WORK TO BE COMPLETED
Somewhere below are a line with "(volume.restrict (parabolicCylinder ((n" and a later line with "(hWm j).mono_measure (Measure.restrict_mono". Output exactly those lines and all lines between them.
╭──
import Mathlib
import HarnessLib
import Literature.Analysis.FluidPDE.SuitableWeak
import Literature.Analysis.FluidPDE.SelfSimilar
import Literature.Analysis.FluidPDE.LocalTypeI
import Literature.Analysis.FluidPDE.SpaceTimeRescaling
import Literature.Analysis.FluidPDE.LocalTypeIScaling
import Literature.Analysis.FluidPDE.LocalTypeICongr
import Literature.Analysis.FluidPDE.LocalTypeIReverseZoom
import Literature.Analysis.FluidPDE.SlabTypeICompactness
import Literature.Analysis.FluidPDE.TypeIRateOseenMildRepresentative
import Summits.NavierStokesRegularity.NavierStokesRegularity.Theorems.RellichScarApexLocalisationSpherePersistence
import Summits.NavierStokesRegularity.NavierStokesRegularity.Theorems.RecurrentProfilesRecurrentReductionOrbit

/-!
# Local apex at a singular point gives an apex singular profile
# (line russian-doll-multiplicity of crux `RellichScar.ApexLocalisation`, stub `stub_rdLocalApex`)

Let `(w, q, H)` be a suitable weak solution of Navier–Stokes on the backward slab
`𝕊 = (-∞, 0) × ℝ³` with weak spatial gradient `H` and Albritton–Barker quantity `𝐈 ≤ I < ⊤`,
which is backward-singular at the space–time origin and obeys the LOCAL apex bound
`‖w(t, x)‖ ≤ K / (‖x‖ + √(−t))` on the parabolic cylinder `Q_r(0, 0)`, `r > 0`.  Then
(`stub_rdLocalApex`) an apex-class singular profile exists: a suitable weak slab solution
`(u, p, G)` with `𝐈 < ⊤`, the GLOBAL apex bound `HasTypeIDecay C' u` and a backward-singular
origin.

Proof (zoom in at the origin; Albritton–Barker 2019, Lemma 2.2 + Prop. 2.3 on the slab, i.e. the
tree's ENGINE `slab_typeI_compactness`):

0. `0 ≤ K` (the bound at `(t, x) = (-(r/2)², 0) ∈ Q_r(0,0)`);
1. the Navier–Stokes zooms `w_k(t, x) = λ_k w(λ_k² t, λ_k x)`, `λ_k = 1/(k+1)`, are suitable weak
   slab solutions with the SAME `𝐈 ≤ I` (`zoom_slabProfile`), are singular at the origin
   (`isBackwardSingularPoint_zoom`), and obey the apex bound on `Q_{r/λ_k}(0, 0)` (the bound is
   invariant under the Navier–Stokes scaling about the origin);
2. the ENGINE extracts a subsequence converging in `L³(Q(0, R))`, every `R > 0`, to a suitable
   weak slab solution `(u₀, p₀, H₀)` with `𝐈 ≤ 4 I`; as every zoom has `‖w_k‖_{L^∞(Q(0,R))} = ∞`,
   the persistence clause makes the origin a backward singular point of `u₀`;
3. the apex bound passes to `u₀` a.e. on the slab (a.e.-convergent subsequences on the exhausting
   balls `Q(0, n+1)`, on each of which the zooms obey the bound for `k` large since `λ_k → 0`);
4. `exists_apex_profile_repr` gives a representative in the pointwise apex class `HasTypeIDecay K`
   with the same pressure, gradient, `𝐈 < ⊤` and singular origin.

## References

* D. Albritton, T. Barker, *On local Type I singularities of the Navier–Stokes equations and
  Liouville theorems*, J. Math. Fluid Mech. 21 (2019) = arXiv:1811.00502, Lemma 2.2, Prop. 2.3,
  §3. [AlbrittonBarker2019]
* G. Koch, N. Nadirashvili, G. Seregin, V. Šverák, Acta Math. 203 (2009), (1.6). [KNSS2009]
-/

noncomputable section

set_option linter.dupNamespace false

namespace Summit.NavierStokesRegularity.NavierStokesRegularity.Theorems.RellichScarApexLocalisation

open MeasureTheory Set Function Metric Filter Topology TopologicalSpace
open scoped ENNReal NNReal
open Literature.Analysis Literature.Analysis.FluidPDE

local notation "E³" => EuclideanSpace ℝ (Fin 3)

/-- The open backward slab `(-∞, 0) × ℝ³` (time first). -/
local notation "𝕊" => Literature.Analysis.FluidPDE.slab (EuclideanSpace ℝ (Fin 3)) (Set.Iio (0 : ℝ)) isOpen_Iio

/-! ### Tools -/

/-- **The local apex bound is invariant under the Navier–Stokes zoom about the origin.**
If `‖w(t, x)‖ ≤ K/(‖x‖ + √(−t))` on `Q_r(0,0)` and `0 < c`, `c R ≤ r`, then the zoom
`w_c(t, x) = c w(c² t, c x)` obeys `‖w_c(t, x)‖ ≤ K/(‖x‖ + √(−t))` on `Q_R(0,0)`
(`c ‖w(c²t, cx)‖ ≤ c K/(c‖x‖ + c√(−t))`). -/
theorem rdLocalApex_zoom_bound {w : ℝ → E³ → E³} {K r c R : ℝ} (hc : 0 < c) (hcR : c * R ≤ r)
    (hb : ∀ (t : ℝ) (x : E³), -r ^ 2 < t → t < 0 → ‖x‖ < r →
      ‖w t x‖ ≤ K / (‖x‖ + Real.sqrt (-t)))
    {z : ℝ × E³} (hz : z ∈ parabolicCylinder R (0 : ℝ × E³)) :
    ‖(c • stPull (c ^ 2) c (0 : ℝ) (0 : E³) w) z.1 z.2‖ ≤ K / (‖z.2‖ + Real.sqrt (-z.1)) := by
  rw [mem_parabolicCylinder] at hz
  simp only [Prod.fst_zero, Prod.snd_zero, zero_sub, dist_zero_right] at hz
  obtain ⟨⟨hz1, hz0⟩, hzR⟩ := hz
  have hR0 : 0 ≤ R := (norm_nonneg _).trans hzR.le
  have hcR0 : 0 ≤ c * R := mul_nonneg hc.le hR0
  have h1 : -r ^ 2 < c ^ 2 * z.1 := by
    have hsq : (c * R) ^ 2 ≤ r ^ 2 := pow_le_pow_left₀ hcR0 hcR 2
    nlinarith [mul_lt_mul_of_pos_left hz1 (pow_pos hc 2)]
  have h2 : c ^ 2 * z.1 < 0 := mul_neg_of_pos_of_neg (pow_pos hc 2) hz0
  have h3 : ‖c • z.2‖ < r := by
    rw [norm_smul, Real.norm_of_nonneg hc.le]
    exact lt_of_lt_of_le (mul_lt_mul_of_pos_left hzR hc) hcR
  have h := hb (c ^ 2 * z.1) (c • z.2) h1 h2 h3
  have hsq : Real.sqrt (-(c ^ 2 * z.1)) = c * Real.sqrt (-z.1) := by
    rw [show -(c ^ 2 * z.1) = c ^ 2 * (-z.1) by ring, Real.sqrt_mul (sq_nonneg c),
      Real.sqrt_sq hc.le]
  rw [norm_smul, Real.norm_of_nonneg hc.le, hsq, ← mul_add] at h
  have hpos : 0 < ‖z.2‖ + Real.sqrt (-z.1) :=
    add_pos_of_nonneg_of_pos (norm_nonneg _) (Real.sqrt_pos.2 (by linarith))
  rw [smul_stPull_apply, zero_add, zero_add, norm_smul, Real.norm_of_nonneg hc.le]
  calc c * ‖w (c ^ 2 * z.1) (c • z.2)‖ ≤ c * (K / (c * (‖z.2‖ + Real.sqrt (-z.1)))) :=
        mul_le_mul_of_nonneg_left h hc.le
    _ = K / (‖z.2‖ + Real.sqrt (-z.1)) := by
        field_simp

/-- **A local space–time bound, eventually valid on each exhausting ball, passes to `L³_loc` limits
almost everywhere on the slab.**  If measurable fields `W j` converge in `L³(Q(0, n+1))` for every
`n` to a measurable `v`, and for every `n` the bound `‖W j (t,x)‖ ≤ K/(‖x‖ + √(−t))` holds on
`Q(0, n+1)` for all `j` large, then `‖v(t, x)‖ ≤ K/(‖x‖ + √(−t))` for a.e. `(t, x)` in
`(-∞, 0) × ℝ³` (a.e.-convergent subsequences ball by ball). -/
theorem rdLocalApex_ae_apex_of_tendsto_eLpNorm {W : ℕ → ℝ → E³ → E³} {v : ℝ → E³ → E³} {K : ℝ}
    (hWm : ∀ j, AEStronglyMeasurable (uncurry (W j))
      (volume.restrict (Iio (0 : ℝ) ×ˢ (univ : Set E³))))
    (hvm : AEStronglyMeasurable (uncurry v) (volume.restrict (Iio (0 : ℝ) ×ˢ (univ : Set E³))))
    (hWK : ∀ n : ℕ, ∀ᶠ j in atTop, ∀ z ∈ parabolicCylinder ((n : ℝ) + 1) (0 : ℝ × E³),
      ‖W j z.1 z.2‖ ≤ K / (‖z.2‖ + Real.sqrt (-z.1)))
    (hL3 : ∀ n : ℕ, Tendsto (fun j => eLpNorm (uncurry (W j) - uncurry v) 3
      (volume.restrict (parabolicCylinder ((n : ℝ) + 1) (0 : ℝ × E³)))) atTop (𝓝 0)) :
    ∀ᵐ z ∂(volume.restrict (Iio (0 : ℝ) ×ˢ (univ : Set E³))),
      ‖v z.1 z.2‖ ≤ K / (‖z.2‖ + Real.sqrt (-z.1)) := by
  refine ae_restrict_of_ae_restrict_of_subset
    RellichScarApexLocalisation.lowerHalf_subset_iUnion_parabolicCylinder ?_
  rw [ae_restrict_iUnion_iff]
  intro n
  set Q₀ : Set (ℝ × E³) := parabolicCylinder ((n : ℝ) + 1) (0 : ℝ × E³) with hQ₀
  have hQ₀s : Q₀ ⊆ Iio (0 : ℝ) ×ˢ (univ : Set E³) := parabolicCylinder_origin_subset_slab _
  have hWm' : ∀ j, AEStronglyMeasurable (uncurry (W j)) (volume.restrict Q₀) := fun j =>
    (hWm j).mono_measure (Measure.restrict_mono hQ₀s le_rfl)
  have hvm' : AEStronglyMeasurable (uncurry v) (volume.restrict Q₀) :=
    hvm.mono_measure (Measure.restrict_mono hQ₀s le_rfl)
  have hTIM : TendstoInMeasure (volume.restrict Q₀) (fun j => uncurry (W j)) atTop (uncurry v) :=
    tendstoInMeasure_of_tendsto_eLpNorm (by norm_num) hWm' hvm' (hL3 n)
  obtain ⟨ns, hns, hae⟩ := hTIM.exists_seq_tendsto_ae
  have hev : ∀ᶠ i in atTop, ∀ z ∈ Q₀, ‖W (ns i) z.1 z.2‖ ≤ K / (‖z.2‖ + Real.sqrt (-z.1)) :=
    hns.tendsto_atTop.eventually (hWK n)
  filter_upwards [hae, ae_restrict_mem (isOpen_parabolicCylinder _ _).measurableSet] with z hz hzQ
  refine le_of_tendsto hz.norm ?_
  filter_upwards [hev] with i hi
  exact hi z hzQ

/-! ### The stub -/

/-- **S3 (stub_rdLocalApex).** If a suitable weak slab solution with `𝐈 ≤ I < ⊤`, backward-singular at
the origin, obeys the space–time bound `‖w(t,x)‖ ≤ K/(‖x‖ + √(−t))` on the cylinder `Q_r(0,0)`, then an
apex-class singular profile exists: the zooms `λ w(λ² t, λ x)`, `λ ↓ 0`, are singular at the origin and
obey the bound on `Q_{r/λ}(0,0)`; the ENGINE gives an origin-singular limit with `𝐈 ≤ 4 I` obeying it
a.e. on the slab, and `exists_apex_profile_repr` a representative in the pointwise apex class.
[cite: AlbrittonBarker2019, Lemma 2.2, Prop. 2.3 and §3] -/
theorem stub_rdLocalApex :
    ∀ (K r : ℝ) (I : ℝ≥0∞), I < ⊤ → 0 < r →
      ∀ (w : ℝ → E³ → E³) (q : ℝ → E³ → ℝ) (H : ℝ → E³ → E³ →L[ℝ] E³),
        IsSuitableWeakSolutionOn 𝕊 1 0 w q → HasWeakSpatialGradientOn 𝕊 w H →
        typeIBound (Iio (0 : ℝ) ×ˢ univ) w q H ≤ I → IsBackwardSingularPoint w 0 →
        (∀ (t : ℝ) (x : E³), -r ^ 2 < t → t < 0 → ‖x‖ < r → ‖w t x‖ ≤ K / (‖x‖ + Real.sqrt (-t))) →
        ∃ (C' : ℝ) (u : ℝ → E³ → E³) (p : ℝ → E³ → ℝ) (G : ℝ → E³ → E³ →L[ℝ] E³),
          IsSuitableWeakSolutionOn 𝕊 1 0 u p ∧ HasWeakSpatialGradientOn 𝕊 u G ∧
          typeIBound (Iio (0 : ℝ) ×ˢ univ) u p G < ⊤ ∧ HasTypeIDecay C' u ∧
          IsBackwardSingularPoint u 0 := by
  intro K r I hI hr w q H hsw hwg hIle hsing hbound
  -- ## Step 0: `0 ≤ K` (the bound at `(t, x) = (-(r/2)², 0)`)
  have hK0 : 0 ≤ K := by
    have ht1 : -r ^ 2 < -(r / 2) ^ 2 := by nlinarith
    have ht0 : -(r / 2) ^ 2 < 0 := by
      have : 0 < (r / 2) ^ 2 := by positivity
      linarith
    have h := hbound (-(r / 2) ^ 2) 0 ht1 ht0 (by simpa using hr)
    rw [norm_zero, zero_add, neg_neg, Real.sqrt_sq (by positivity)] at h
    have h' : 0 ≤ K / (r / 2) := (norm_nonneg _).trans h
    by_contra hK
    push Not at hK
    have : K / (r / 2) < 0 := div_neg_of_neg_of_pos hK (by positivity)
    linarith
  -- ## Step 1: the zooms `λ_k w(λ_k² t, λ_k x)`, `λ_k = 1/(k+1)`, and their class data
  set lam : ℕ → ℝ := fun k => 1 / ((k : ℝ) + 1) with hlam
  have hlam0 : ∀ k, 0 < lam k := fun k => by
    simp only [hlam]
    positivity
  have hlamto : Tendsto lam atTop (𝓝 0) := tendsto_one_div_add_atTop_nhds_zero_nat
  set wk : ℕ → ℝ → E³ → E³ := fun k => lam k • stPull (lam k ^ 2) (lam k) (0 : ℝ) (0 : E³) w
    with hwk
  set qk : ℕ → ℝ → E³ → ℝ := fun k => lam k ^ 2 • stPull (lam k ^ 2) (lam k) (0 : ℝ) (0 : E³) q
    with hqk
  set Hk : ℕ → ℝ → E³ → E³ →L[ℝ] E³ :=
    fun k => lam k ^ 2 • stPull (lam k ^ 2) (lam k) (0 : ℝ) (0 : E³) H with hHk
  have hswk : ∀ k, IsSuitableWeakSolutionOn 𝕊 1 0 (wk k) (qk k) := fun k =>
    (zoom_slabProfile hsw hwg (hlam0 k)).1
  have hwgk : ∀ k, HasWeakSpatialGradientOn 𝕊 (wk k) (Hk k) := fun k =>
    (zoom_slabProfile hsw hwg (hlam0 k)).2.1
  have hIk : ∀ k, typeIBound (Iio (0 : ℝ) ×ˢ univ) (wk k) (qk k) (Hk k) ≤ I := fun k =>
    (zoom_slabProfile hsw hwg (hlam0 k)).2.2.le.trans hIle
  have hsingk : ∀ k, IsBackwardSingularPoint (wk k) 0 := fun k =>
    isBackwardSingularPoint_zoom hsing (hlam0 k)
  -- ## Step 2: the ENGINE; persistence at the fixed origin
  obtain ⟨u₀, p₀, H₀, σ, hσ, hsw₀, hwg₀, hI₀, hconv₀, hpers₀⟩ :=
    slab_typeI_compactness I wk qk Hk hI hswk hwgk hIk
  have hsing₀ : IsBackwardSingularPoint u₀ 0 := by
    refine hpers₀ fun R hR => ?_
    have hconst : (fun j => eLpNorm (uncurry (wk (σ j))) ⊤
        (volume.restrict (parabolicCylinder R (0 : ℝ × E³)))) = fun _ => (⊤ : ℝ≥0∞) :=
      funext fun j => hsingk (σ j) R hR
    rw [hconst]
    exact limsup_const ⊤
  -- ## Step 3: the apex bound a.e. for the limit
  have hapex : ∀ᵐ z ∂(volume.restrict (Iio (0 : ℝ) ×ˢ (univ : Set E³))),
      ‖u₀ z.1 z.2‖ ≤ K / (‖z.2‖ + Real.sqrt (-z.1)) := by
    refine rdLocalApex_ae_apex_of_tendsto_eLpNorm (W := fun j => wk (σ j))
      (fun j => (hwgk (σ j)).locallyIntegrableOn.aestronglyMeasurable)
      hwg₀.locallyIntegrableOn.aestronglyMeasurable (fun n => ?_)
      (fun n => hconv₀ ((n : ℝ) + 1) (by positivity))
    have hn : (0 : ℝ) < (n : ℝ) + 1 := by positivity
    have hlt : (0 : ℝ) < r / ((n : ℝ) + 1) := by positivity
    filter_upwards [(hlamto.comp hσ.tendsto_atTop).eventually_lt_const hlt] with j hj z hz
    have hcR : lam (σ j) * ((n : ℝ) + 1) ≤ r := by
      have hj' : lam (σ j) < r / ((n : ℝ) + 1) := hj
      rw [lt_div_iff₀ hn] at hj'
      exact hj'.le
    exact rdLocalApex_zoom_bound (hlam0 (σ j)) hcR hbound hz
  -- ## Step 4: the representative in the pointwise apex class
  have hI₀top : typeIBound (Iio (0 : ℝ) ×ˢ univ) u₀ p₀ H₀ < ⊤ :=
    lt_of_le_of_lt hI₀ (ENNReal.mul_lt_top (by simp) hI)
  obtain ⟨u', -, hsw', hwg', hI', hdec', hsing'⟩ :=
    exists_apex_profile_repr hK0 hsw₀ hwg₀ hI₀top hsing₀ hapex
  exact ⟨K, u', p₀, H₀, hsw', hwg', hI', hdec', hsing'⟩

end Summit.NavierStokesRegularity.NavierStokesRegularity.Theorems.RellichScarApexLocalisation

end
╰──
WRITTEN RESPONSE
      (volume.restrict (parabolicCylinder ((n : ℝ) + 1) (0 : ℝ × E³)))) atTop (𝓝 0)) :
    ∀ᵐ z ∂(volume.restrict (Iio (0 : ℝ) ×ˢ (univ : Set E³))),
      ‖v z.1 z.2‖ ≤ K / (‖z.2‖ + Real.sqrt (-z.1)) := by
  refine ae_restrict_of_ae_restrict_of_subset
    RellichScarApexLocalisation.lowerHalf_subset_iUnion_parabolicCylinder ?_
  rw [ae_restrict_iUnion_iff]
  intro n
  set Q₀ : Set (ℝ × E³) := parabolicCylinder ((n : ℝ) + 1) (0 : ℝ × E³) with hQ₀
  have hQ₀s : Q₀ ⊆ Iio (0 : ℝ) ×ˢ (univ : Set E³) := parabolicCylinder_origin_subset_slab _
  have hWm' : ∀ j, AEStronglyMeasurable (uncurry (W j)) (volume.restrict Q₀) := fun j =>
    (hWm j).mono_measure (Measure.restrict_mono hQ₀s le_rfl)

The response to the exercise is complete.